## DATA TO PROCESS
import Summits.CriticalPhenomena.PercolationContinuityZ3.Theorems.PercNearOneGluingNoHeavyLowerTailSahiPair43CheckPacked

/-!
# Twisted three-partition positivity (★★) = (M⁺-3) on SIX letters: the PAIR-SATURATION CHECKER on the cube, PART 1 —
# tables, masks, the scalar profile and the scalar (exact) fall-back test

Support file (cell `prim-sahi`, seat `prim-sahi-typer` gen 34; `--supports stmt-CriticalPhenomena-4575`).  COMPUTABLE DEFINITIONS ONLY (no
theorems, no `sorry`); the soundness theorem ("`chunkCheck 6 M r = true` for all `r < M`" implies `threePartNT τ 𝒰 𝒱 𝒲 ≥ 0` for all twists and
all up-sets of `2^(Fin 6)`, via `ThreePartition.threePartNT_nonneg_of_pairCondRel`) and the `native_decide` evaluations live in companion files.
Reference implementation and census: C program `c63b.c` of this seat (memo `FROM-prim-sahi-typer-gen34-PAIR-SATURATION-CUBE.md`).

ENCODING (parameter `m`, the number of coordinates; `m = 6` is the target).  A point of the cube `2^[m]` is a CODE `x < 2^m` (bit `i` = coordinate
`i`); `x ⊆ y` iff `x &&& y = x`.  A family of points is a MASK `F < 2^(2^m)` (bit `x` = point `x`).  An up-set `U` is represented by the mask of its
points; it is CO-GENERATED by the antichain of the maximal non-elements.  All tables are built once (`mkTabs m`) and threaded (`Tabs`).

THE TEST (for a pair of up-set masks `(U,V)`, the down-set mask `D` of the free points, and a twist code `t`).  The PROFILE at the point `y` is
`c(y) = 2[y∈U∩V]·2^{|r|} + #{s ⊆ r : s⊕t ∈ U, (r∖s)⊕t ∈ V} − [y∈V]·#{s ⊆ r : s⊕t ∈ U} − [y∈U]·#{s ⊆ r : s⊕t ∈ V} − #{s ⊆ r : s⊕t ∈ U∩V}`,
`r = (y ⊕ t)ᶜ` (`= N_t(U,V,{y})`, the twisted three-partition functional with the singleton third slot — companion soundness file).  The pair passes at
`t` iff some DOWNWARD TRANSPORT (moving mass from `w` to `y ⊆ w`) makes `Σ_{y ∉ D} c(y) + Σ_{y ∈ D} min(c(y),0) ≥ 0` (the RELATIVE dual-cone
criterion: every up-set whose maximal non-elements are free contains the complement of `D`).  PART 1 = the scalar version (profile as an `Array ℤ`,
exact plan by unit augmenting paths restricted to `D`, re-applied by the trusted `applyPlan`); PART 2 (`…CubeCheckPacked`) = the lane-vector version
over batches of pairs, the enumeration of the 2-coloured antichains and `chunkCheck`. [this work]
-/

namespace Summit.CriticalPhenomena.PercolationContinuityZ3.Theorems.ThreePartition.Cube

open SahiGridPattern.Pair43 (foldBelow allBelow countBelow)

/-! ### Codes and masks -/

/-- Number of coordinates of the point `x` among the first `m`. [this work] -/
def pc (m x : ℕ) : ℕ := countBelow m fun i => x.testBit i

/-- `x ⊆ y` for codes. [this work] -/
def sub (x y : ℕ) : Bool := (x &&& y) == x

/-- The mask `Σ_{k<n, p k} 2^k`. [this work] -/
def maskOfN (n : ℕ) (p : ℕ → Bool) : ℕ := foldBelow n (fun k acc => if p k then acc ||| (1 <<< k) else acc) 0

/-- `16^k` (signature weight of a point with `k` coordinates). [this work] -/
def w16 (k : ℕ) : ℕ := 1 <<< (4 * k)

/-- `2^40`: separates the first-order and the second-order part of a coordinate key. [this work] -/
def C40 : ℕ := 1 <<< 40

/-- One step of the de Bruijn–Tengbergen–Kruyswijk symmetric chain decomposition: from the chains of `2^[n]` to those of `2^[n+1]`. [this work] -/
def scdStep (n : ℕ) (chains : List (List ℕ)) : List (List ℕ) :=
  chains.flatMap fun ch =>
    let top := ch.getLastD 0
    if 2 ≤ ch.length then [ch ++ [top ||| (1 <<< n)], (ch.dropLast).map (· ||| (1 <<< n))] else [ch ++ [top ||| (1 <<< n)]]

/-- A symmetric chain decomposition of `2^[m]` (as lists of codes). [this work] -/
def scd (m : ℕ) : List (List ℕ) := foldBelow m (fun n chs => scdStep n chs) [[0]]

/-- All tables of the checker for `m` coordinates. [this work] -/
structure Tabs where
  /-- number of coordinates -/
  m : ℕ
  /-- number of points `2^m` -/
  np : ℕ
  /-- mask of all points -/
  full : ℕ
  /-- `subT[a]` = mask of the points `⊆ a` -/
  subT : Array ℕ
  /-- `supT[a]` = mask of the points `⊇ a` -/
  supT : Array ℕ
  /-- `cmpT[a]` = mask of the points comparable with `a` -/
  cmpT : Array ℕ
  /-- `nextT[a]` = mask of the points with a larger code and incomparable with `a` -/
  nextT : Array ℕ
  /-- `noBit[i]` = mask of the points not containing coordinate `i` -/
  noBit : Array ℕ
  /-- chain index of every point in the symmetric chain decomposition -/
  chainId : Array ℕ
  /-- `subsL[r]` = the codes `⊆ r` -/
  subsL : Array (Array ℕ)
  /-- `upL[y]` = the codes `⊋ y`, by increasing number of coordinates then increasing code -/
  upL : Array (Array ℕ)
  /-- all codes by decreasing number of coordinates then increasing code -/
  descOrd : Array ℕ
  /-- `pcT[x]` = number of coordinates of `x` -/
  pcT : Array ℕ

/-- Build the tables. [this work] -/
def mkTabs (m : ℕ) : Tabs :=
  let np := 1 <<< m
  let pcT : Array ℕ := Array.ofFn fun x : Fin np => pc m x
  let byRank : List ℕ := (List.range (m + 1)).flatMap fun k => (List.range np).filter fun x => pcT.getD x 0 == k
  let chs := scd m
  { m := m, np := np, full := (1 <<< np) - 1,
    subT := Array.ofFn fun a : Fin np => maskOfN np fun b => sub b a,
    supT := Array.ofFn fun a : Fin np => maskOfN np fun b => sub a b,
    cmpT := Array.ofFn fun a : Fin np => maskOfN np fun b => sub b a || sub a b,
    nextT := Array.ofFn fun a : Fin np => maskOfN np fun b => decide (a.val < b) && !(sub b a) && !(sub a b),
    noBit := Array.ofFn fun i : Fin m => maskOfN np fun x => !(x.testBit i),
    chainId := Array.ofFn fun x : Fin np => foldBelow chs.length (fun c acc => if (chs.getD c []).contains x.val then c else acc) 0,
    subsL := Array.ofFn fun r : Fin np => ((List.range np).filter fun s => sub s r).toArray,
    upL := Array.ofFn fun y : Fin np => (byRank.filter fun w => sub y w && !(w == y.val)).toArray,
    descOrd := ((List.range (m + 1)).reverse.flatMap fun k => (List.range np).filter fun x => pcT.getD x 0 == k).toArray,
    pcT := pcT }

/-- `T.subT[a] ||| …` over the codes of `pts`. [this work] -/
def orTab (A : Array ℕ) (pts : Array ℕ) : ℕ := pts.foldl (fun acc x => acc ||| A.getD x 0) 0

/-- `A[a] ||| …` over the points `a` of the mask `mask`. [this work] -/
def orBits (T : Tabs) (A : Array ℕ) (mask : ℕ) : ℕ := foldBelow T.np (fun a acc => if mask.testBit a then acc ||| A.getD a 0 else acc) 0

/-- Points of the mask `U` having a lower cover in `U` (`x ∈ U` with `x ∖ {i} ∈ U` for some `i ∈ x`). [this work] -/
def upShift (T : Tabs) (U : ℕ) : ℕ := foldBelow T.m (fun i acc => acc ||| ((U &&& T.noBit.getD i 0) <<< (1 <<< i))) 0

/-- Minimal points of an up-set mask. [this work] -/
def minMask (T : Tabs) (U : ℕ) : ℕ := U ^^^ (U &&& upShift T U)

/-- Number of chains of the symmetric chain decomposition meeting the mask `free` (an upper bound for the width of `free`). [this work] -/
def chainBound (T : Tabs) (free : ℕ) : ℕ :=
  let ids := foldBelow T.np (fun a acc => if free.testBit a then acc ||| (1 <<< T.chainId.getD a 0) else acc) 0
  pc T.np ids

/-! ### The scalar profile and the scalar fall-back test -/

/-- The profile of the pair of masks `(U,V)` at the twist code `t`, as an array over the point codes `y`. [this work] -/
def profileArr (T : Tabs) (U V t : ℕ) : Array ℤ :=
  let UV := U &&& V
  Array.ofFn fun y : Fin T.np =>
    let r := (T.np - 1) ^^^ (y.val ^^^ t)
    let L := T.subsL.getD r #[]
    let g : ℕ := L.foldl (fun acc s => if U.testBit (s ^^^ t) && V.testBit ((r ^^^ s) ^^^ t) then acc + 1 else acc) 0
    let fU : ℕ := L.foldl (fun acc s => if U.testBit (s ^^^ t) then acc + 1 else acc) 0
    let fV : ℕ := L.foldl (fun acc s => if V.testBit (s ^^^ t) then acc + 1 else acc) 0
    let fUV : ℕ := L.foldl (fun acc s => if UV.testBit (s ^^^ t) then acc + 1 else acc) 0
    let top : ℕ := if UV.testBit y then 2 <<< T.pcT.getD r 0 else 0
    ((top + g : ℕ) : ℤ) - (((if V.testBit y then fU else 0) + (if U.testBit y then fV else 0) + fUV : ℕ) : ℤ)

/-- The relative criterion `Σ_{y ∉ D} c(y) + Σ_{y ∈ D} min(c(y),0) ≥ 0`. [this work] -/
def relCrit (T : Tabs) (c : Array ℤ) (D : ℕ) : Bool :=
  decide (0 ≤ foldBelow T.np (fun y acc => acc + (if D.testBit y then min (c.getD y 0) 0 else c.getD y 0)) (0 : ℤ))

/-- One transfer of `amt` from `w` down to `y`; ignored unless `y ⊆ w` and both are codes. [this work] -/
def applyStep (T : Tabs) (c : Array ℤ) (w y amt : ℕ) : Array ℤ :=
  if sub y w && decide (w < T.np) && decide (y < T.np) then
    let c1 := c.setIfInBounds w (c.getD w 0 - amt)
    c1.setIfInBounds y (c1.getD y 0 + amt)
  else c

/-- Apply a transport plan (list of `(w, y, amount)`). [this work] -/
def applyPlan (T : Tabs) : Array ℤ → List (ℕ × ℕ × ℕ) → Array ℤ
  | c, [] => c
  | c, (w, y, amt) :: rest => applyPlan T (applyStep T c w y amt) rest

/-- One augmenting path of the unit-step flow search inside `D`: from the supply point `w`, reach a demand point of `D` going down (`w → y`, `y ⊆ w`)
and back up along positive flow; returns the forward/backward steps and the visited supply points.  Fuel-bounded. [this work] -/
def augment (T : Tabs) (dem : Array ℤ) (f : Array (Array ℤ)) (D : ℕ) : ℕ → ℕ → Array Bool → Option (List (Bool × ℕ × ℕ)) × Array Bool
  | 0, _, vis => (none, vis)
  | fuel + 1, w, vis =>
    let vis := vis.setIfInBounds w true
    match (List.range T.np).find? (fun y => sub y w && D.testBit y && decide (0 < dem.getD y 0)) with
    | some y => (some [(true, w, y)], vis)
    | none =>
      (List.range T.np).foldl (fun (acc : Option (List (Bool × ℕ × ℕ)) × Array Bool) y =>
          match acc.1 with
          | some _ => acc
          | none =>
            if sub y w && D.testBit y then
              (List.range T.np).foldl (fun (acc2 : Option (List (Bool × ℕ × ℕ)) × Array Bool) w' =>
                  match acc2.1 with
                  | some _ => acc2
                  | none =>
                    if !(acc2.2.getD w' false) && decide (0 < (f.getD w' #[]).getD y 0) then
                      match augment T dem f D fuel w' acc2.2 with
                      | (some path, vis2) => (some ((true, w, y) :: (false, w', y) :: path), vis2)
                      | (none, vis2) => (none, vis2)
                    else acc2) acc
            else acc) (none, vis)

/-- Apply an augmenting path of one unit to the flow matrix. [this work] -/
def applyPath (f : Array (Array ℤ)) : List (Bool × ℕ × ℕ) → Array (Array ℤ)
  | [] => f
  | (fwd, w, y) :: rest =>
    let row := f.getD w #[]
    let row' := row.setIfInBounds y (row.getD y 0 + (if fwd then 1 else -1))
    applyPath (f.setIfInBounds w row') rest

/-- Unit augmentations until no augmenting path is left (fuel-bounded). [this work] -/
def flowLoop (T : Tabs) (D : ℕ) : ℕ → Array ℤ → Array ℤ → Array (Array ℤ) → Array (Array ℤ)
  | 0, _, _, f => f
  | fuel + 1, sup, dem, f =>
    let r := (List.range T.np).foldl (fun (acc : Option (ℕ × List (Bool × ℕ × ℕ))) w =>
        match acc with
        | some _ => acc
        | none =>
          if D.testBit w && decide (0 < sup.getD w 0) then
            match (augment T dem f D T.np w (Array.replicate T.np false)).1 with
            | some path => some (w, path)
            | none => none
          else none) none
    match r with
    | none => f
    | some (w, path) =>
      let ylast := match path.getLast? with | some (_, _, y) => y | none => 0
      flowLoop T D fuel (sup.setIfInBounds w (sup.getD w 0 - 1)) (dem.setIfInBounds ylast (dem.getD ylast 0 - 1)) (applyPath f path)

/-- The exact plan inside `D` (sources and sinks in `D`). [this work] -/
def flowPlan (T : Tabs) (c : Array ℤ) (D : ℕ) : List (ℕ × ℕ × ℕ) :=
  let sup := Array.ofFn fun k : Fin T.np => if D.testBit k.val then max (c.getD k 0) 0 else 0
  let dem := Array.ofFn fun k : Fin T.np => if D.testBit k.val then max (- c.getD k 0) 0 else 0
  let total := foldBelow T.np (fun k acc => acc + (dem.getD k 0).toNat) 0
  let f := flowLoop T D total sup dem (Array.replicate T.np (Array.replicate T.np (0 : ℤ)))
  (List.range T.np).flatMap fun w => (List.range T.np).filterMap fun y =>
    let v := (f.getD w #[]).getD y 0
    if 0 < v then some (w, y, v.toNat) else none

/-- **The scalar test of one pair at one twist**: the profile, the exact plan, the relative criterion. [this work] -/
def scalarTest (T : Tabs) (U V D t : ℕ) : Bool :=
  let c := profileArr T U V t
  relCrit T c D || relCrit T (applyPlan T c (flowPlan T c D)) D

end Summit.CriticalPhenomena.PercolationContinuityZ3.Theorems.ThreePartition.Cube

## PROBLEM STATEMENT
The lines you return should be those above that contain the word "inside", every one of them.

## WORKED SOLUTION
/-- One augmenting path of the unit-step flow search inside `D`: from the supply point `w`, reach a demand point of `D` going down (`w → y`, `y ⊆ w`)
/-- The exact plan inside `D` (sources and sinks in `D`). [this work] -/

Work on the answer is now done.